Прибавление. Вторая ступень развития самосознания имеет с самосознанием, образующим первую ступень его развития и его находящимся во власти вожделения, прежде всего общее для них определение непосредственности. В этом определении заключается огромное противоречие, а именно: так как "я" есть совершенно всеобщая, абсолютно-непрерывная, никакой границей не прерванная, для всех людей общая сущность, те обе связанные здесь друг с другом самости образуют единое тождество, так сказать, один свет и тем не менее в то же время представляют собой два "я", которые в совершенной косности и недоступности друг для друга существуют каждое как нечто в-самое-себя-рефлектированное, от другого абсолютно различенное и непроницаемое для него.
В-431
Это противоречие есть борьба; ибо я не могу знать себя в другом как самого себя, поскольку другое есть для меня непосредственное другое наличное бытие; я поэтому стремлюсь снять эту его непосредственность. Точно так же и "я" не может быть признано как непосредственное, но признается лишь, поскольку я сам снимаю в себе свою непосредственность и благодаря этому даю моей свободе наличное бытие. Но эта непосредственность есть в то же время телесность самосознания, в которой оно, как в своем внешнем знаке и орудии, имеет чувство самого себя, равно как и свое бытие для других, и свое опосредствующее с ними отношение.

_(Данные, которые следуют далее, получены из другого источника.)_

/-- [std] Subadditivity along an `r`-step filtration with constant graded piece: `h_{j+1} ≤ h_j + c`, `h_0 = 0`
`⇒ h_r ≤ r·c` (long exact sequences of `0 → W_{j} → W_{j+1} → 𝒪 → 0` twisted by `M`, `c = h^k(M)`). -/
theorem le_mul_of_filtration (h : ℕ → ℕ) (c : ℕ) (h0 : h 0 = 0) (step : ∀ j, h (j + 1) ≤ h j + c) :
    ∀ r, h r ≤ r * c := by
  intro r
  induction r with
  | zero => simp [h0]
  | succ n ih =>
    calc h (n + 1) ≤ h n + c := step n
      _ ≤ n * c + c := Nat.add_le_add_right ih c
      _ = (n + 1) * c := by ring

/-- [std] Additivity of `χ` along the filtration: `χ_{j+1} = χ_j + c`, `χ_0 = 0 ⇒ χ_r = r·c`. -/
theorem eq_mul_of_filtration (χ : ℕ → ℤ) (c : ℤ) (h0 : χ 0 = 0) (step : ∀ j, χ (j + 1) = χ j + c) :
    ∀ r : ℕ, χ r = r * c := by
  intro r
  induction r with
  | zero => simp [h0]
  | succ n ih => rw [step, ih]; push_cast; ring

/-- Vanishing propagates up the filtration: `h^k(M) = 0 ⇒ h^k(W ⊗ M) = 0`. -/
theorem vanish_of_filtration (h : ℕ → ℕ) (h0 : h 0 = 0) (step : ∀ j, h (j + 1) ≤ h j + 0) :
    ∀ r, h r = 0 := by
  intro r
  have := le_mul_of_filtration h 0 h0 step r
  simpa using this

/-- Euler characteristic of a cohomology vector `f : degree ↦ dimension` on degrees `0..g`. -/
def euler (g : ℕ) (f : ℕ → ℕ) : ℤ :=
  ∑ k ∈ range (g + 1), (-1 : ℤ) ^ k * (f k : ℤ)

/-- [std] A cohomology vector concentrated in degree `s ≤ g` has `χ = (−1)^s h^s`. -/
theorem euler_concentrated (g s : ℕ) (f : ℕ → ℕ) (hs : s ≤ g) (hf : ∀ k, k ≠ s → f k = 0) :
    euler g f = (-1 : ℤ) ^ s * (f s : ℤ) := by
  unfold euler
  rw [sum_eq_single s]
  · intro k _ hk
    simp [hf k hk]
  · intro h
    exact absurd (mem_range.mpr (Nat.lt_succ_of_le hs)) h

Прибавление. Более точная форма противоречия состоит в том, что оба находящиеся в отношению друг к другу, самосознающие субъекта, - потому именно, что они имеют непосредственное наличное бытие, - суть природные, телесные субъекты, существуют, следовательно, в виде вещи, подчиненной чуждой силе, и в качестве такой вещи вступают в соприкосновение друг с другом, но в то же время являются, однако, безусловно свободными и не должно обходиться друг с другом, как только с чем-то только данным в непосредственном наличном бытии, как с чем-то только природным. Для преодоления этого противоречия необходимо, чтобы обе противостоящие друг другу самости в своем наличном бытии, в своем бытии-для-другого полагали бы себя как то и взаимно признавали бы себя за то, что они есть в себе, или по своему понятию, - именно не только за природные, но и за свободные существа. Только так осуществляется истинная свобода, ибо ввиду того, что эта последняя состоит в тождестве меня с другим, я только тогда истинно свободен, если и другой также свободен и мной признается свободным. Эта свобода одного в другом соединяет людей внутренним образом; тогда как, наоборот, потребность и нужда сводит их вместе только внешне. Люди должны поэтому стремиться к тому, чтобы найти себя друг в друге. Но это не может произойти до тех пор, пока они остаются во власти своей непосредственности, своей природности, ибо эта последняя есть как раз то, что разобщает их друг с другом и препятствует им быть друг в отношении друга свободными. Свобода требует поэтому того, чтобы самосознающий субъект в своей природности не давал проявиться и природности других тоже не терпел бы, но чтобы, напротив, относясь равнодушно к наличному бытию, в отдельных непосредственных отношениях с людьми он и свою, и чужую жизнь ставил бы на карту для достижения свободы. Только посредством борьбы, следовательно, может быть завоевана свобода; одного заверения в том, что обладаешь свободой, для этого недостаточно; только тем, что человек как себя самого, так и других подвергает смертельной опасности, он доказывает на этой стадии свою собственную способность к свободе.
В-432
Борьба за признание идет, следовательно, на жизнь и смерть, каждое из обоих самосознаний подвергает опасности жизнь другого и само подвергается ей, но только как опасности; ибо в такой же мере каждое самосознание направлено и на сохранение жизни, как наличного бытия своей свободы. Смерть одного, разрешающая противоречие с одной стороны, абстрактным и потому грубым отрицанием непосредственности, оказывается, таким образом, с существенной стороны - со стороны имеющегося налицо признания, которое тоже при этом снимается, - новым противоречием, и притом более глубоким, чем первое.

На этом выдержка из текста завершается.